[Stored data]
┄┄┄┄┄┄┄┄┄┄┄┄┄┄┄┄┄┄┄┄
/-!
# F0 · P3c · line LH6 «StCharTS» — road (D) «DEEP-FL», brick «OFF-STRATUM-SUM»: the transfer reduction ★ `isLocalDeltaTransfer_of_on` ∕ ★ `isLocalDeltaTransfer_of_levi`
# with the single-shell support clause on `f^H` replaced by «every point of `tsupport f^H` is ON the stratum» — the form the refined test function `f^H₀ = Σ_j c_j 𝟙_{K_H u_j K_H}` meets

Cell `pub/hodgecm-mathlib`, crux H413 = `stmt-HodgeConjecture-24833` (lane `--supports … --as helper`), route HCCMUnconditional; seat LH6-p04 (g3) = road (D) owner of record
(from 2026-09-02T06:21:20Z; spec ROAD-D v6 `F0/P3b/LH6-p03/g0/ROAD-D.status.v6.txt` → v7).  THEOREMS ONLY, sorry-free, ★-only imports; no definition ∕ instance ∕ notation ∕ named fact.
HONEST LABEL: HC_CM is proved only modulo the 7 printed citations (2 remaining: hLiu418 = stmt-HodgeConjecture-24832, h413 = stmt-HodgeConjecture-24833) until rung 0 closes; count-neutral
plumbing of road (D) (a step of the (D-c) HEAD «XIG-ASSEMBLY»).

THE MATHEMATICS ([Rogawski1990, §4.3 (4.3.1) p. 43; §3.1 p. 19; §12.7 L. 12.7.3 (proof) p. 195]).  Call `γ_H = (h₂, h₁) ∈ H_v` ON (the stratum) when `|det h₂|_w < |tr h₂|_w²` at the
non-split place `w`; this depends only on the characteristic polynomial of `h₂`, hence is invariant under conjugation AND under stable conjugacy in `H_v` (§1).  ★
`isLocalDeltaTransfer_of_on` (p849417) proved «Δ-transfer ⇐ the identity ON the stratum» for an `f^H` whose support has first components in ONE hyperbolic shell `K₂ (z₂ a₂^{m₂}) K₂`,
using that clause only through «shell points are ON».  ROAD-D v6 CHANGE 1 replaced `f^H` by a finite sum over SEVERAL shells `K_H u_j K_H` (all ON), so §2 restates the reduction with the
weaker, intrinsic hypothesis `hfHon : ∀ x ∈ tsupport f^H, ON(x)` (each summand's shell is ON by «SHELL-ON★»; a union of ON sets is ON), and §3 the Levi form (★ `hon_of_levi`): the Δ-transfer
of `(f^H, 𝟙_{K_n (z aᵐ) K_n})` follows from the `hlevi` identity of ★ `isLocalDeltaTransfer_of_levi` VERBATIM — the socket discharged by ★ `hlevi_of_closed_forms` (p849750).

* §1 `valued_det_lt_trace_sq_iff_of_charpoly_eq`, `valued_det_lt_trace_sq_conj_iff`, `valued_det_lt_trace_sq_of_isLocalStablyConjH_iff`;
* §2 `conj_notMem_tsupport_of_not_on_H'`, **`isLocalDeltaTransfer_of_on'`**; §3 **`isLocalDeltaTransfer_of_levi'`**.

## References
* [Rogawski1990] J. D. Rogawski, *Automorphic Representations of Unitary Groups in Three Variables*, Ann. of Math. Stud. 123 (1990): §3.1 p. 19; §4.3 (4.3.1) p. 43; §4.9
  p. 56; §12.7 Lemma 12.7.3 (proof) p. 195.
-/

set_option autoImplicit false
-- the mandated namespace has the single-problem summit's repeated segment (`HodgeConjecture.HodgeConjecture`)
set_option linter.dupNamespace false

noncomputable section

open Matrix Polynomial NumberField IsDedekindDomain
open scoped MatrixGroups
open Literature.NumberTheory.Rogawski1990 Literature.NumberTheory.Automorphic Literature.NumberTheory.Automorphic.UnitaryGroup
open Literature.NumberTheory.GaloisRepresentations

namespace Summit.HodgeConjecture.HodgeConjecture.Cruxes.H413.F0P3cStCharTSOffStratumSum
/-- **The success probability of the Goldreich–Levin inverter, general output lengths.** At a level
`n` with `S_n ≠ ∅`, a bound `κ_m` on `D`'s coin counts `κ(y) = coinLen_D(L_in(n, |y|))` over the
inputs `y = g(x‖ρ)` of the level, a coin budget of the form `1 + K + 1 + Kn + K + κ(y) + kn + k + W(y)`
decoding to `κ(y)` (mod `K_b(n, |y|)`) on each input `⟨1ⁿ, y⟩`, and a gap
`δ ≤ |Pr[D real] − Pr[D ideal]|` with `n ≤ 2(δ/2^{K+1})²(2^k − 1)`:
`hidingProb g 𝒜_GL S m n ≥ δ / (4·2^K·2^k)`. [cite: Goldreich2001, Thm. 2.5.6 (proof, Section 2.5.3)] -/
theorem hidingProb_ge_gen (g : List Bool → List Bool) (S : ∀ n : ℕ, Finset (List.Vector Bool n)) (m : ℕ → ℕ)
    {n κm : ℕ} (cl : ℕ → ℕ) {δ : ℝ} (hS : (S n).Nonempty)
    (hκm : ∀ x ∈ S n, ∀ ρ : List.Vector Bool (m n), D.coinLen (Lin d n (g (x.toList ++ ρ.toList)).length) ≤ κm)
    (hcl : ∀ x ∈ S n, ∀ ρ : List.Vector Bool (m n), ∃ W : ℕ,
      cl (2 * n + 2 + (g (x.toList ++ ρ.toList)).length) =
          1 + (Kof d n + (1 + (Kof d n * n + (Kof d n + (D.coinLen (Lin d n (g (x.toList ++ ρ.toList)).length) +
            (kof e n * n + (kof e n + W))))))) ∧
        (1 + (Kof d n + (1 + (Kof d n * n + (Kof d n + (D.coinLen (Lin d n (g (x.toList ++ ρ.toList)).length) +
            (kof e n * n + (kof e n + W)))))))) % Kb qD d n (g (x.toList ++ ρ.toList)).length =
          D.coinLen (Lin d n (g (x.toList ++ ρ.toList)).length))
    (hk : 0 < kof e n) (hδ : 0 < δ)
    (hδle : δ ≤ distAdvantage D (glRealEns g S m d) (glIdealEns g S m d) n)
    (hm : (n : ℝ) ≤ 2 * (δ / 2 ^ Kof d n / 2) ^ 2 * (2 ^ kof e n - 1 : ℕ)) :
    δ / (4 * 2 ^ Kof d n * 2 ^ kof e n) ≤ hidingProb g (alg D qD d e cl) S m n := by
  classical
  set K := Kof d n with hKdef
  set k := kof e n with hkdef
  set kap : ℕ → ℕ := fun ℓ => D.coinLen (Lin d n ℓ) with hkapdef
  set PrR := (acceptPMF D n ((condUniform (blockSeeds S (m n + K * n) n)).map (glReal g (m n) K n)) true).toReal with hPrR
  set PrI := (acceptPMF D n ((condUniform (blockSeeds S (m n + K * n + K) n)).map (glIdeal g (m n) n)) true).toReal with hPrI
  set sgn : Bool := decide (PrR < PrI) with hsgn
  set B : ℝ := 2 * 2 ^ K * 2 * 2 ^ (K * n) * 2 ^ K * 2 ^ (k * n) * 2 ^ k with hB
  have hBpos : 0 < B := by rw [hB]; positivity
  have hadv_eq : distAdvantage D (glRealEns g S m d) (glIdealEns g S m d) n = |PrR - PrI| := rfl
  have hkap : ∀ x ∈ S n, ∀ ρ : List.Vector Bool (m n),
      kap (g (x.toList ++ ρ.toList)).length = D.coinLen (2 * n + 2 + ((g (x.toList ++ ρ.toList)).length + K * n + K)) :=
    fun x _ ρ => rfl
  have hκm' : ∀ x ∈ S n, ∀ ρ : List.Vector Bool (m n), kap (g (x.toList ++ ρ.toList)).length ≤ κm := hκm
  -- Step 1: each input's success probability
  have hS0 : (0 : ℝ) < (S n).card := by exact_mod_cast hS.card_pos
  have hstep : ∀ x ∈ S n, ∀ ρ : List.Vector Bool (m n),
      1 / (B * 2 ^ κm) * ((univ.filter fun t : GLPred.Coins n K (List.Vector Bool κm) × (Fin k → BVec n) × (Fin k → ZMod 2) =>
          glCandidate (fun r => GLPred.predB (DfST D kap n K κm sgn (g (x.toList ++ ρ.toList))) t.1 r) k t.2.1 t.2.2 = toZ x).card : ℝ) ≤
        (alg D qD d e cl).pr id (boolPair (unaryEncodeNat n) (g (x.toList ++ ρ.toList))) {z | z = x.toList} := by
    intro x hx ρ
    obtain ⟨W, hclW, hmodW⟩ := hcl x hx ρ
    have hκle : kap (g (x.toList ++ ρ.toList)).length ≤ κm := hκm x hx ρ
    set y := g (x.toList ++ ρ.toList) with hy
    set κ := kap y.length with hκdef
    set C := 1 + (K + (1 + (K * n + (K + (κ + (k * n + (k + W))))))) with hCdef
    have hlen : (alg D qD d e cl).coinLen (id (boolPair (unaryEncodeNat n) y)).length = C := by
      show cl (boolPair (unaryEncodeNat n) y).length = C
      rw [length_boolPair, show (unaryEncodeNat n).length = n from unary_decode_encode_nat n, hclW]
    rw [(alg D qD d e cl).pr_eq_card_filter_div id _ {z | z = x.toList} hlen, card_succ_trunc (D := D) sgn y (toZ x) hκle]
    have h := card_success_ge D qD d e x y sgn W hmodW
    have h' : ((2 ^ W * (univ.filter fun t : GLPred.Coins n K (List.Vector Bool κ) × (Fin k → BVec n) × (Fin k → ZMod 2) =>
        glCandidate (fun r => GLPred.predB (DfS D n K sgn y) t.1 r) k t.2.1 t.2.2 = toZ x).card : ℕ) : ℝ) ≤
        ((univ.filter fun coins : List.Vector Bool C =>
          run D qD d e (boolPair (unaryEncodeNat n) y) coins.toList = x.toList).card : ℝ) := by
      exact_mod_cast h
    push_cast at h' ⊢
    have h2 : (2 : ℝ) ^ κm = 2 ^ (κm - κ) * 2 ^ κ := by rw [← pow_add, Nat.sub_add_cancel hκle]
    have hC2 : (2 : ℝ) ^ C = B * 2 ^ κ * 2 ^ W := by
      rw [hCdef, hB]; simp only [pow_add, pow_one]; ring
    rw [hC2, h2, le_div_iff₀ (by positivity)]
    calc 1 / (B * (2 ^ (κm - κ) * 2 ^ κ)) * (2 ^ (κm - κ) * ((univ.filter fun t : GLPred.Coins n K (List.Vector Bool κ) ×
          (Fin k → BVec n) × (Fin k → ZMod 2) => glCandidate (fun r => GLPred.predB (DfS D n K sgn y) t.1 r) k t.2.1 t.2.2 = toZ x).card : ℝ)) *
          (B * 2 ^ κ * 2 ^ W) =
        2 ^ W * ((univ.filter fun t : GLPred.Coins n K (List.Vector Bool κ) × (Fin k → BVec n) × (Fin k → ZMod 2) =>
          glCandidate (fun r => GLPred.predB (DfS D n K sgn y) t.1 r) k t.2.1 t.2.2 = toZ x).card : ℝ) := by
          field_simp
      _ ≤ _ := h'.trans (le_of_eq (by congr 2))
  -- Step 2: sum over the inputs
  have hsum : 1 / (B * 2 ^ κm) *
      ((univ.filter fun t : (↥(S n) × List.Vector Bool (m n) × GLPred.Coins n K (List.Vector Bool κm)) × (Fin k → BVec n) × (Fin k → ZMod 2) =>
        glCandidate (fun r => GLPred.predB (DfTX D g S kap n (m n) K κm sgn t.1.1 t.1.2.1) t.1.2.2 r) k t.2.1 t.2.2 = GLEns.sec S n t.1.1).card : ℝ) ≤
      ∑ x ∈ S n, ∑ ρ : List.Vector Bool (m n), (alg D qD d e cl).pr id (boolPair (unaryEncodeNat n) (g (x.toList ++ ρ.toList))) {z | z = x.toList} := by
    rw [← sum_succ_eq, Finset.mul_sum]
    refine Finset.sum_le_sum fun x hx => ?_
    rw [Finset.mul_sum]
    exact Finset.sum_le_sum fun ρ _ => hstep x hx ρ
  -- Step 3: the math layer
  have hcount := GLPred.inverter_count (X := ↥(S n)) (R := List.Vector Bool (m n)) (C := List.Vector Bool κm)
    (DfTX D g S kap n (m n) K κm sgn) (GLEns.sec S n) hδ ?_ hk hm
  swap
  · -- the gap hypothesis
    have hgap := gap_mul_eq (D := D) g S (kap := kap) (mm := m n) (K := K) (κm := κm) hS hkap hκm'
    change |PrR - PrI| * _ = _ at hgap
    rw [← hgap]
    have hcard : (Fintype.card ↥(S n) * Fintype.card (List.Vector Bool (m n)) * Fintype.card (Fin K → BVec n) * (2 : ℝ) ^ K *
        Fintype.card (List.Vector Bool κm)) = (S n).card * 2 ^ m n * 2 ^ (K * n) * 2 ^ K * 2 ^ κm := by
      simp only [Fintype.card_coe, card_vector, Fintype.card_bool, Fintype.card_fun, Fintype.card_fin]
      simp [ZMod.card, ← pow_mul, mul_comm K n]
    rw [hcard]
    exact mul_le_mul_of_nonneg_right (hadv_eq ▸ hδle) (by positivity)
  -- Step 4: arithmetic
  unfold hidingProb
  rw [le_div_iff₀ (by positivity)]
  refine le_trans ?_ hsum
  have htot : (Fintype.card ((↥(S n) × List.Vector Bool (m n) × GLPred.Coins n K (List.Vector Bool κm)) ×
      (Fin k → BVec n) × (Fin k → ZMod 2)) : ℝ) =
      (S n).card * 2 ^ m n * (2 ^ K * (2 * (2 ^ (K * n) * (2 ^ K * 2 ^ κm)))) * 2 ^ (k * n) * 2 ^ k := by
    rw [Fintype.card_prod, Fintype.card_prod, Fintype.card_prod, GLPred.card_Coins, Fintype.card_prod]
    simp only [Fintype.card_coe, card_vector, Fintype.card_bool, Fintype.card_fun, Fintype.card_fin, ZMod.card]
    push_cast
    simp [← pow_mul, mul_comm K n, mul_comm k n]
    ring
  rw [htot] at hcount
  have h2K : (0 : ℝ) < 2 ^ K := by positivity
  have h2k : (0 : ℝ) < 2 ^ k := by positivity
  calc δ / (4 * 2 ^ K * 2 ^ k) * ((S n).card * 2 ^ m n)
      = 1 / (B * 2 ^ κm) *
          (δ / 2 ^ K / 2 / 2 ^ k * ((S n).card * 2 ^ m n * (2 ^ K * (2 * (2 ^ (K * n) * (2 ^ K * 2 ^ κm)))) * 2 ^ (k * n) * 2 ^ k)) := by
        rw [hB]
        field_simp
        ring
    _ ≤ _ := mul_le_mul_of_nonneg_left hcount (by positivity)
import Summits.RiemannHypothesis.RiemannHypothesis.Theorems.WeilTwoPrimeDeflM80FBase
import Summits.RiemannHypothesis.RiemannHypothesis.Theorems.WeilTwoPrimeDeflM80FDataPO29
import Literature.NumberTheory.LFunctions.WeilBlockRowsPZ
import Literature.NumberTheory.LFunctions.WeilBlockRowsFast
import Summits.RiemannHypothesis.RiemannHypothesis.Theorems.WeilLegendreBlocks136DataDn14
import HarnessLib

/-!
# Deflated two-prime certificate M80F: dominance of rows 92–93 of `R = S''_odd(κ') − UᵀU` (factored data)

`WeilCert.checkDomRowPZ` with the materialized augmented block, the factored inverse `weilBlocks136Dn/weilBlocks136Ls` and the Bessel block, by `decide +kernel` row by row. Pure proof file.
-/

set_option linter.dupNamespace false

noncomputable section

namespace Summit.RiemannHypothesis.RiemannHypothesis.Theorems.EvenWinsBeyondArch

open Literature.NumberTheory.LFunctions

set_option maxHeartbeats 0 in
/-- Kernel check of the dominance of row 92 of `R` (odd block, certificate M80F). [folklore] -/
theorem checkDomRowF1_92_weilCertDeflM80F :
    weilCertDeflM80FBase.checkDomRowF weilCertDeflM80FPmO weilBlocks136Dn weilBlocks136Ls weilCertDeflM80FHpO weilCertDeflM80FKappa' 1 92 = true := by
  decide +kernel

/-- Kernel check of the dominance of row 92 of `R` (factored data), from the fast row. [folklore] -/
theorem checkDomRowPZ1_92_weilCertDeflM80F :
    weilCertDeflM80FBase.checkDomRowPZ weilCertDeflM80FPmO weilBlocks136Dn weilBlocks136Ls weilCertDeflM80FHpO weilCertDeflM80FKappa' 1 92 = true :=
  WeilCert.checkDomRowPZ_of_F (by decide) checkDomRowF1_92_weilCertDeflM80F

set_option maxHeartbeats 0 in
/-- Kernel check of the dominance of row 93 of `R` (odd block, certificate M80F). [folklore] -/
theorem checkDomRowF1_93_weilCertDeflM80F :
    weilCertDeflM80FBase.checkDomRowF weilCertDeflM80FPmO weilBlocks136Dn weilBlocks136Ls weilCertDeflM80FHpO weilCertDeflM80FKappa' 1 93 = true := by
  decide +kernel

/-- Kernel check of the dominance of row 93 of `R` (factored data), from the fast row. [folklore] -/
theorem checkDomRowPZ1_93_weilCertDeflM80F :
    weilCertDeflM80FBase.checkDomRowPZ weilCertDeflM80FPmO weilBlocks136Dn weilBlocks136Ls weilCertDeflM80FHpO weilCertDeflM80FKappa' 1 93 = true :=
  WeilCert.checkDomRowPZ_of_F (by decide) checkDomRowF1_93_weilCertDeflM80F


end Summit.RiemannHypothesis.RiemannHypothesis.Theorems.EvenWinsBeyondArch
┄┄┄┄┄┄┄┄┄┄┄┄┄┄┄┄┄┄┄┄
Print the records above verbatim from their first line to the line containing "# F0 · P3c ·", both included, and stop there.

/-!
# F0 · P3c · line LH6 «StCharTS» — road (D) «DEEP-FL», brick «OFF-STRATUM-SUM»: the transfer reduction ★ `isLocalDeltaTransfer_of_on` ∕ ★ `isLocalDeltaTransfer_of_levi`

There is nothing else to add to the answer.